DETAILED DESCRIPTION
[0010] The Applicant has observed that biological conditions may
have a plurality of biological markers associated therewith. In the
context of this specification, the term "biological marker"
encompasses one or more measurable biological entities such as
expression level of RNA transcripts, genotypes, epigenetic state,
level or state of a protein/enzyme/metabolite/cell type, microbiome
or any biomolecule as well as physiological and clinical markers
such as heart rate, blood pressure, etc.
[0011] An embodiment of the present invention may solve the problem
of providing accurate primary and/or secondary diagnoses of
diseases or biological states/conditions using existing diagnostics
and a compendium of known biological states by matching patterns of
a plurality of biological markers (referred to as a "marker-print")
in a patient to those of biological states in a compendium. In the
context of this specification, the term "biological states" may
encompass labels or categories referring to conditions of
biological samples such as disease names, types of
cells/tissues/organs, chemical exposure, ancestry or
differentiation/activation state of cells (e.g. activated T-cell),
treatment state or outcomes of a biological entity, etc. "A
compendium of biological states" may encompass biological data
based on one or more biological markers such as genes, genotypes,
epigenetic profiles or levels of metabolites/proteins/enzymes/cell
types and any biomolecules and the associated biological states or
tissues in a group of patients.
[0012] Most diagnostics are tested during clinical trials for use
for very specific diseases or biological conditions and are later
approved only for those conditions for which they were tested. In
the context of this specification, the term "diagnostic" may
encompass methods, equipment or tools used to infer state of health
or disease or response to a biological intervention (e.g. drug or
vaccine) or used to classify biological material into one or more
groups. Yet, many biological conditions may be closely related and
can therefore be diagnosed using the same set of biomarkers applied
in different combinations. Thus, many diagnostics potentially can
provide more clinical information than was originally intended and
can be repurposed to assess additional diseases or provide
secondary diagnoses beyond those they were originally intended.

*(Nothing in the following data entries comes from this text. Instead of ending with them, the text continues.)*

/-- Clearing the denominators of finitely many rationals. -/
theorem exists_int_eq_mul {ι : Type} [Fintype ι] (t : ι → ℚ) :
    ∃ D : ℕ, 0 < D ∧ ∃ m : ι → ℤ, ∀ i, (m i : ℚ) = D * t i := by
  refine ⟨∏ i, (t i).den, Finset.prod_pos fun i _ => (t i).den_pos,
    fun i => (t i).num * (((∏ j, (t j).den) / (t i).den : ℕ) : ℤ), fun i => ?_⟩
  obtain ⟨k, hk⟩ := Finset.dvd_prod_of_mem (fun j => (t j).den) (Finset.mem_univ i)
  dsimp only
  rw [hk, Nat.mul_div_cancel_left k (t i).den_pos]
  push_cast
  rw [← Rat.mul_den_eq_num (t i)]
  ring

/-- `Σ_{ℓ < K} [ℓ < c] · a = c · a` for `c ≤ K`. -/
theorem sum_fin_ite_lt {R : Type} [NonAssocSemiring R] (K c : ℕ) (hc : c ≤ K) (a : R) :
    ∑ ℓ : Fin K, (if (ℓ : ℕ) < c then a else 0) = c * a := by
  rw [Finset.sum_ite, Finset.sum_const_zero, add_zero, Finset.sum_const, nsmul_eq_mul, Fin.card_filter_val_lt,
    min_eq_right hc]

/-! #### The detecting family: index set and weights -/

section Weights

variable {F : Type} [Field F]

variable (F) in
/-- Index set of the detecting family: a pair `q = (s, x)` of embeddings, a level `ℓ < K`, and a bit (type through `x` / its partner). -/
abbrev LevelIndex (K : ℕ) : Type := ((F →+* ℂ) × (F →+* ℂ)) × Fin K × Bool

/-- The weights of the detecting family: factor `((s, x), ℓ, b)` carries `{s}` if `ℓ < m'(s, x)` and nothing otherwise — so the pair
`(s, x)` is used with multiplicity `m'(s, x)`, once with the type through `x` and once with its partner. -/
def famWeight {K : ℕ} (m' : (F →+* ℂ) × (F →+* ℂ) → ℕ) (j : LevelIndex F K) : Finset (F →+* ℂ) :=
  if (j.2.1 : ℕ) < m' j.1 then {j.1.1} else ∅

/-- (Ported verbatim from the HodgeCMPerL package; no docstring in the source.) -/
theorem sum_famWeight {K : ℕ} (m' : (F →+* ℂ) × (F →+* ℂ) → ℕ) (q : (F →+* ℂ) × (F →+* ℂ)) (ℓ : Fin K) (b : Bool)
    {M : Type} [AddCommMonoid M] (h : (F →+* ℂ) → M) :
    ∑ s ∈ famWeight m' (q, ℓ, b), h s = if (ℓ : ℕ) < m' q then h q.1 else 0 := by
  unfold famWeight
  split_ifs <;> simp

/-- (Ported verbatim from the HodgeCMPerL package; no docstring in the source.) -/
theorem card_famWeight {K : ℕ} (m' : (F →+* ℂ) × (F →+* ℂ) → ℕ) (q : (F →+* ℂ) × (F →+* ℂ)) (ℓ : Fin K) (b : Bool) :
    (famWeight m' (q, ℓ, b)).card = if (ℓ : ℕ) < m' q then 1 else 0 := by
  unfold famWeight
  split_ifs <;> simp

variable [NumberField F]

/-- Total size of the detecting family's weight: `2 Σ_q m'(q)`. -/
theorem sum_card_famWeight {K : ℕ} (m' : (F →+* ℂ) × (F →+* ℂ) → ℕ) (hK : ∀ q, m' q ≤ K) :
    ∑ j : LevelIndex F K, (famWeight m' j).card = 2 * ∑ q, m' q := by
  have hq : ∀ q : (F →+* ℂ) × (F →+* ℂ), ∑ lb : Fin K × Bool, (famWeight m' (q, lb)).card = 2 * m' q := fun q =>
    calc ∑ lb : Fin K × Bool, (famWeight m' (q, lb)).card
        = ∑ ℓ : Fin K, ∑ b : Bool, (famWeight m' (q, ℓ, b)).card :=
          Fintype.sum_prod_type fun lb : Fin K × Bool => (famWeight m' (q, lb)).card
      _ = ∑ ℓ : Fin K, 2 * (if (ℓ : ℕ) < m' q then 1 else 0) :=
          Finset.sum_congr rfl fun ℓ _ => by rw [Fintype.sum_bool, card_famWeight, card_famWeight, two_mul]
      _ = 2 * m' q := by rw [← Finset.mul_sum, sum_fin_ite_lt K (m' q) (hK q) (1 : ℕ), mul_one, Nat.cast_id]
  calc ∑ j : LevelIndex F K, (famWeight m' j).card
      = ∑ q : (F →+* ℂ) × (F →+* ℂ), ∑ lb : Fin K × Bool, (famWeight m' (q, lb)).card :=
        Fintype.sum_prod_type fun j : LevelIndex F K => (famWeight m' j).card
    _ = ∑ q : (F →+* ℂ) × (F →+* ℂ), 2 * m' q := Finset.sum_congr rfl fun q _ => hq q
    _ = 2 * ∑ q, m' q := (Finset.mul_sum _ _ _).symm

[0013] An embodiment of the present invention provides methods for
enhancing the results of diagnostic tests that rely on a set of a
biological (clinical or genomics) markers, by matching the results
of the diagnostic tests to a compendium of biological states for
which the presence or absence of the set of markers is known. An
embodiment of the present invention enhances a diagnostic test by
one or more ways including identifying secondary diagnoses,
minimizing misdiagnoses, increasing accuracy of diagnoses, refining
diagnoses and leveraging enhanced diagnoses for therapy or
prognosis when the biological state of interest is disease. "State
of a biological marker" represents attributes of a biomarker such
as gene activity (e.g. up or down or using continuous attributes),
protein activity, enzyme activity, DNA methylation state, histone
modification state, protein modification state, etc.
[0014] With reference now to FIG. 1, a network topology 100
includes a computer system 200 for diagnosis of biological
conditions of a patient, in accordance with an embodiment of the
invention. The computer system 200 is described in more detail
(below) with reference to FIG. 2 and comprises (either integral
therewith or separate and networked thereto) a marker-print
database 202.
[0015] The computer system 200 may be communicatively coupled to a
telecommunications network 110 which may be, or at least include,
the internet. Accordingly, the computer system 200 may be
connectable to remote computer and diagnostic devices which are
also coupled to the telecommunications network 110. For example, a
client terminal 120 may connect to, and access, the computer system
200 via the telecommunications network 110. The client terminal 120
may be a computer (e.g., desktop, laptop, tablet, mobile phone,
etc.) at a medical lab. The client terminal 120 could be a medical
diagnostic device which has network capabilities (e.g., a "smart"
medical device) which can connect to a network using a built-in
communication interface.
[0016] A patient 124 to be diagnosed need not interface directly
with the computer system 200 (and need not even be aware of the
computer system 200). A user 122 (e.g., a medical practitioner or
lab technician) may deal with the patient 124 and be a human
interface (if required) between the patient 124 and the computer
system 200. The user 122 may also operate the client terminal 120,
e.g., to input information or to retrieve information.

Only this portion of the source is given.